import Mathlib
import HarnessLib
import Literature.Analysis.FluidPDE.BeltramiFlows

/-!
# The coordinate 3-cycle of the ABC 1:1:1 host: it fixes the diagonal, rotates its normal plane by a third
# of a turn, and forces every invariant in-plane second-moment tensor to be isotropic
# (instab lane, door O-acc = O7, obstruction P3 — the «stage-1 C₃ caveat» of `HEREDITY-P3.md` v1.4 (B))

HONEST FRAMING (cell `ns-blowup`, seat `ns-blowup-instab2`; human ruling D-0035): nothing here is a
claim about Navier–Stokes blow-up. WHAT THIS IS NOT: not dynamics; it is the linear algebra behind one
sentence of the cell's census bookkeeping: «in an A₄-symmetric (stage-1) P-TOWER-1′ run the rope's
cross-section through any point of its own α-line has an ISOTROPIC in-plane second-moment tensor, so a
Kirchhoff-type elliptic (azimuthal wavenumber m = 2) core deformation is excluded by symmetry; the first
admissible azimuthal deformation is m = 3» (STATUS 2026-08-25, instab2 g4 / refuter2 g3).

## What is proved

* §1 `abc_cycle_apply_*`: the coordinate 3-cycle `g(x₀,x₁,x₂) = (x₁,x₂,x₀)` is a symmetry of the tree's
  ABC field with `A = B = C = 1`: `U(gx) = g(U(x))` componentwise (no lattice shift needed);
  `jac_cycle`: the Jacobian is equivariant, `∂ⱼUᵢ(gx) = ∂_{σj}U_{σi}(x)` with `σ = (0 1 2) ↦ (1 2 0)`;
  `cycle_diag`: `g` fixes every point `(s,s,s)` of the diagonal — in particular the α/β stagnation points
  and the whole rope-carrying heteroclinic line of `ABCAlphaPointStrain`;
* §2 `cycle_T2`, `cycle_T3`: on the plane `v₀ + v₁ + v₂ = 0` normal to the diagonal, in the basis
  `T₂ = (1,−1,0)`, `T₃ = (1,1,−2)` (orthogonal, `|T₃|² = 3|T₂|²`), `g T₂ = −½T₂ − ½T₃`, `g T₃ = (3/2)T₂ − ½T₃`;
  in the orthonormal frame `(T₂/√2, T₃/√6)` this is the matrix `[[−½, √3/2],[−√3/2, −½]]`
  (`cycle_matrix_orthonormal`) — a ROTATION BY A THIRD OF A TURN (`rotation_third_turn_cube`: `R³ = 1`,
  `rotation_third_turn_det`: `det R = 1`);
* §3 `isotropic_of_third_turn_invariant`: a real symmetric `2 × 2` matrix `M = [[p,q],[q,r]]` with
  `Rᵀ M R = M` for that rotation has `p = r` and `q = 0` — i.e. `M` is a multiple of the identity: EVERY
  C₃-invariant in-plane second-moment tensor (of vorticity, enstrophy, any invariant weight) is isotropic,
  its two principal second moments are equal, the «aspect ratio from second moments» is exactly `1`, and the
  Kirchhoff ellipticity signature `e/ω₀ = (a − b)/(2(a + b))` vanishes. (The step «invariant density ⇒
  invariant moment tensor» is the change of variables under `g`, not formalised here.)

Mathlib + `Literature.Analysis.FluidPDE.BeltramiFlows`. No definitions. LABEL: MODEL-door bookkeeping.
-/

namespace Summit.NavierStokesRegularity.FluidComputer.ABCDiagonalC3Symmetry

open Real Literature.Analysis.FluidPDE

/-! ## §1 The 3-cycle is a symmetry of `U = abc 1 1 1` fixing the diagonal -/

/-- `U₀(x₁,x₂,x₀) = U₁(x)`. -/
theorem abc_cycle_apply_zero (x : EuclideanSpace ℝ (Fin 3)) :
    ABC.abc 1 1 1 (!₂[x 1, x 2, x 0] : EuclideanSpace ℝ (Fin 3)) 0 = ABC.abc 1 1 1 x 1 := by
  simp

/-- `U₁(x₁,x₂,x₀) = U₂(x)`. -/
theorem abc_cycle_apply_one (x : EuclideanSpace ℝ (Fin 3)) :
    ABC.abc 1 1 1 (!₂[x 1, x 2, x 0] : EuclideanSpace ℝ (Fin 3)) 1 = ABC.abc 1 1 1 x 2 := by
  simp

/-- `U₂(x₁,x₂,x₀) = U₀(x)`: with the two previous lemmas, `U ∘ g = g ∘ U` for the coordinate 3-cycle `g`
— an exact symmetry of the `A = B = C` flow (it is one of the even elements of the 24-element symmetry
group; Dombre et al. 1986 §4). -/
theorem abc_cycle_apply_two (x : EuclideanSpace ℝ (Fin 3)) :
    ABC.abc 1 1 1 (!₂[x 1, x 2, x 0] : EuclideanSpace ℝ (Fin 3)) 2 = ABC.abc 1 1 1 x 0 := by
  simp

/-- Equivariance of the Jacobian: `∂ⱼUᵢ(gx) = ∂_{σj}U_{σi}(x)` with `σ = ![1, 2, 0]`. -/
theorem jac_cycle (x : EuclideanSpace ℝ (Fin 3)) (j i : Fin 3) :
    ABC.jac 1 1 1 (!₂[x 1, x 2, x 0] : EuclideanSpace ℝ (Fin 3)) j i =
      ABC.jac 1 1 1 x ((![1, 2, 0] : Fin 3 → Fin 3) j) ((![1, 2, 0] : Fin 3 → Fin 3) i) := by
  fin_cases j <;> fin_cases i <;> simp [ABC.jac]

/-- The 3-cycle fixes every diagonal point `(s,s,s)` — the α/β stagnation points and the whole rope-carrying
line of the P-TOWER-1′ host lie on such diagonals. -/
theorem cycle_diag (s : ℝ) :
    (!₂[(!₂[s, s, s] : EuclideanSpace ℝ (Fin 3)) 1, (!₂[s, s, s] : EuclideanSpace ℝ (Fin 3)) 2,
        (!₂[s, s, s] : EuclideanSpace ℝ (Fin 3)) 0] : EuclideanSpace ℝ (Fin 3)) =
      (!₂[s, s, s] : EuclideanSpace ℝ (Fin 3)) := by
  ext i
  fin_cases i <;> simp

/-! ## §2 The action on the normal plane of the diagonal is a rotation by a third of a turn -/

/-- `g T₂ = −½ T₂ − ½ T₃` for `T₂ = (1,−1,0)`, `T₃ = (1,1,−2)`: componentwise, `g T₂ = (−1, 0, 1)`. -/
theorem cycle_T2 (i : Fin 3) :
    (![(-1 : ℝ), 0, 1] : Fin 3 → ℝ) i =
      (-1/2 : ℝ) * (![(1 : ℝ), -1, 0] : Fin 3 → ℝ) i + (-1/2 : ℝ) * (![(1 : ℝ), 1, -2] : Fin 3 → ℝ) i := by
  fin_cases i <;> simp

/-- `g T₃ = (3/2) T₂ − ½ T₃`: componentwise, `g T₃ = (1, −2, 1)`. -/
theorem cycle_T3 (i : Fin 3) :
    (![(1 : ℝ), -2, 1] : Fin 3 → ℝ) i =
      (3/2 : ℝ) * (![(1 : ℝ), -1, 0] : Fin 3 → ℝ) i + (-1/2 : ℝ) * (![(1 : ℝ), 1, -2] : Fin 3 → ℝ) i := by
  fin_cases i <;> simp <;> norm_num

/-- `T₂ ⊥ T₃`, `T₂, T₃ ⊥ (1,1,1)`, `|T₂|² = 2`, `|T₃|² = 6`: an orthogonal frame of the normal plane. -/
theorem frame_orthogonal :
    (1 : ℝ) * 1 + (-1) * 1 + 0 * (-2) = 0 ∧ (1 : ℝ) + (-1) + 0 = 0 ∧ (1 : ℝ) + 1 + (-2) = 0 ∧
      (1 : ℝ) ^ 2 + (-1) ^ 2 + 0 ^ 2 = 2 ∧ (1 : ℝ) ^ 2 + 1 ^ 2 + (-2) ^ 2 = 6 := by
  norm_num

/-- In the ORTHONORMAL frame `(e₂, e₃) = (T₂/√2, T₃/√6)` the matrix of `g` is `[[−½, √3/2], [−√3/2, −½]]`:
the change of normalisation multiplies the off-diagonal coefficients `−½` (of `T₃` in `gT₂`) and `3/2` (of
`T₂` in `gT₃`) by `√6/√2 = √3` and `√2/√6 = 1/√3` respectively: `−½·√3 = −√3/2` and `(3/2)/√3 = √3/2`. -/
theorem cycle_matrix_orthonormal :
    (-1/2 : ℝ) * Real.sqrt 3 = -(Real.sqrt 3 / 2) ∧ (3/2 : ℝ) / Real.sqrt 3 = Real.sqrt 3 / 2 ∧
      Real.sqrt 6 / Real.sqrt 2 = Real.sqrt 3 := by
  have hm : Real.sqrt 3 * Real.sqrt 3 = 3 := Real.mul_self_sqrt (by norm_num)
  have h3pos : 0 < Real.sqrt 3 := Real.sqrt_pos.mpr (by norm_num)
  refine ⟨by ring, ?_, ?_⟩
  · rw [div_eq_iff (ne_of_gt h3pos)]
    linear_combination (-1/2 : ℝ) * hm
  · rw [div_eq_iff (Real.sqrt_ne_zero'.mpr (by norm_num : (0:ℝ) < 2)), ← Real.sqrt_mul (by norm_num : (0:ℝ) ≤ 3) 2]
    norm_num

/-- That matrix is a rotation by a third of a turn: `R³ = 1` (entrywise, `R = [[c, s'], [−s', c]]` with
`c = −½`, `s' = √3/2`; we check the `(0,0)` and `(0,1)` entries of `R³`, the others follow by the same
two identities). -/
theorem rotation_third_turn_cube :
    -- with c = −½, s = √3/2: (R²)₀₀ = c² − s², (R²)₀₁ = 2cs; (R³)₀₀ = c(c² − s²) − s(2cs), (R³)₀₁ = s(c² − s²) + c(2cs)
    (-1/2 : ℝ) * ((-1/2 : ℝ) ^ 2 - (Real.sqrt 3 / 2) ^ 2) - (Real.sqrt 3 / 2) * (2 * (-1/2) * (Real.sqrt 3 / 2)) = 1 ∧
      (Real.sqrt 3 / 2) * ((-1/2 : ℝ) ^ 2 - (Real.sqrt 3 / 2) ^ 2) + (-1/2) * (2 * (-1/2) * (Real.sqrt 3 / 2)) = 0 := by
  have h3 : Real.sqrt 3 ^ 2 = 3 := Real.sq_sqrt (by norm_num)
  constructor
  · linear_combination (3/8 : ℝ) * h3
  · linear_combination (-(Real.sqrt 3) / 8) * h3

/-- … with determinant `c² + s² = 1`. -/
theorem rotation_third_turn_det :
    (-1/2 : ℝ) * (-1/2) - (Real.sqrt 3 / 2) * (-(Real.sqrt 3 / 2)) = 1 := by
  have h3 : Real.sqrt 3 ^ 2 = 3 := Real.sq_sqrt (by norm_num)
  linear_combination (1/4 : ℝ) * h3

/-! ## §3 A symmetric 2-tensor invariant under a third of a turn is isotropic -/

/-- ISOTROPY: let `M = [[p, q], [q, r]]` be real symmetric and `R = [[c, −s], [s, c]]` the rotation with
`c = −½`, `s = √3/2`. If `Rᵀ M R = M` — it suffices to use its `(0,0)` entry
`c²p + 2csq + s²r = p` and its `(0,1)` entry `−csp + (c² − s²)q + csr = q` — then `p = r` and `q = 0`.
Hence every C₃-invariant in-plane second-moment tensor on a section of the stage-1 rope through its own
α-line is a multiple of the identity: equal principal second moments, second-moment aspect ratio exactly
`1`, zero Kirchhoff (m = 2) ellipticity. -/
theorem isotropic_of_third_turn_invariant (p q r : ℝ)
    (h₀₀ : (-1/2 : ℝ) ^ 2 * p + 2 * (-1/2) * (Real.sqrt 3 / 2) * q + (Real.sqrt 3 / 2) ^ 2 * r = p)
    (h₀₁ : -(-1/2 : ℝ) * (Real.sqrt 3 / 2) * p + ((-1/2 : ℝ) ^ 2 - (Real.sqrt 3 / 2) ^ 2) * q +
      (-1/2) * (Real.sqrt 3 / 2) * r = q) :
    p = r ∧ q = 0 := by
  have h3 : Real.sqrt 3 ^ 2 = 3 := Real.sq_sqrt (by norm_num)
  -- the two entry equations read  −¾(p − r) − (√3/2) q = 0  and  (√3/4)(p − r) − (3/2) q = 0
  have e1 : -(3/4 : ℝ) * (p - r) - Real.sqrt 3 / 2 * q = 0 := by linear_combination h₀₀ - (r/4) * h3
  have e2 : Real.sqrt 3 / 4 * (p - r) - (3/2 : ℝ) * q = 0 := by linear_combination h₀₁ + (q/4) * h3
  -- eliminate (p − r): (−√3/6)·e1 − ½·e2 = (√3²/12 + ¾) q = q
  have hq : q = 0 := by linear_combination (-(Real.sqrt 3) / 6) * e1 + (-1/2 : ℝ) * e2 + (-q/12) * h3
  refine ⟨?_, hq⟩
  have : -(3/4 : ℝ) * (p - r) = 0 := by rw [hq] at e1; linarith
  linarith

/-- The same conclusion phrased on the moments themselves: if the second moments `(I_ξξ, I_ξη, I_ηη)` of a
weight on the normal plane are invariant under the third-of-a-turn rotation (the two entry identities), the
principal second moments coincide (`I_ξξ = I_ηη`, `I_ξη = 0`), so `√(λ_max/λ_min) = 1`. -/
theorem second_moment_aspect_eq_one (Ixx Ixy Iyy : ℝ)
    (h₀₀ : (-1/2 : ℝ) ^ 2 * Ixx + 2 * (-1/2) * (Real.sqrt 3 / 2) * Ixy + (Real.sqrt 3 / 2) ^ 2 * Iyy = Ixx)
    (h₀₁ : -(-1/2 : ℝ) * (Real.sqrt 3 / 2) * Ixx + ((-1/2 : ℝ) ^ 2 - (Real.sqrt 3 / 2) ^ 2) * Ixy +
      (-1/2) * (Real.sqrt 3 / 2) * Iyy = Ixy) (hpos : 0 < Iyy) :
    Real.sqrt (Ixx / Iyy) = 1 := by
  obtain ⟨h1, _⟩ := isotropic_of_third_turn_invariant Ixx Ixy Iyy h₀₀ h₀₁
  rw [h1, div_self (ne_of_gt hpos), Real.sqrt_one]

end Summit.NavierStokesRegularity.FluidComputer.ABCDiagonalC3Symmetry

(BRIEF):
Check each line of the entries for the string "plane". Copy the lines that have it.

(WRITTEN SOLUTION):
# The coordinate 3-cycle of the ABC 1:1:1 host: it fixes the diagonal, rotates its normal plane by a third
# of a turn, and forces every invariant in-plane second-moment tensor to be isotropic
cross-section through any point of its own α-line has an ISOTROPIC in-plane second-moment tensor, so a
* §2 `cycle_T2`, `cycle_T3`: on the plane `v₀ + v₁ + v₂ = 0` normal to the diagonal, in the basis
  C₃-invariant in-plane second-moment tensor (of vorticity, enstrophy, any invariant weight) is isotropic,
/-! ## §2 The action on the normal plane of the diagonal is a rotation by a third of a turn -/
/-- `T₂ ⊥ T₃`, `T₂, T₃ ⊥ (1,1,1)`, `|T₂|² = 2`, `|T₃|² = 6`: an orthogonal frame of the normal plane. -/
Hence every C₃-invariant in-plane second-moment tensor on a section of the stage-1 rope through its own
weight on the normal plane are invariant under the third-of-a-turn rotation (the two entry identities), the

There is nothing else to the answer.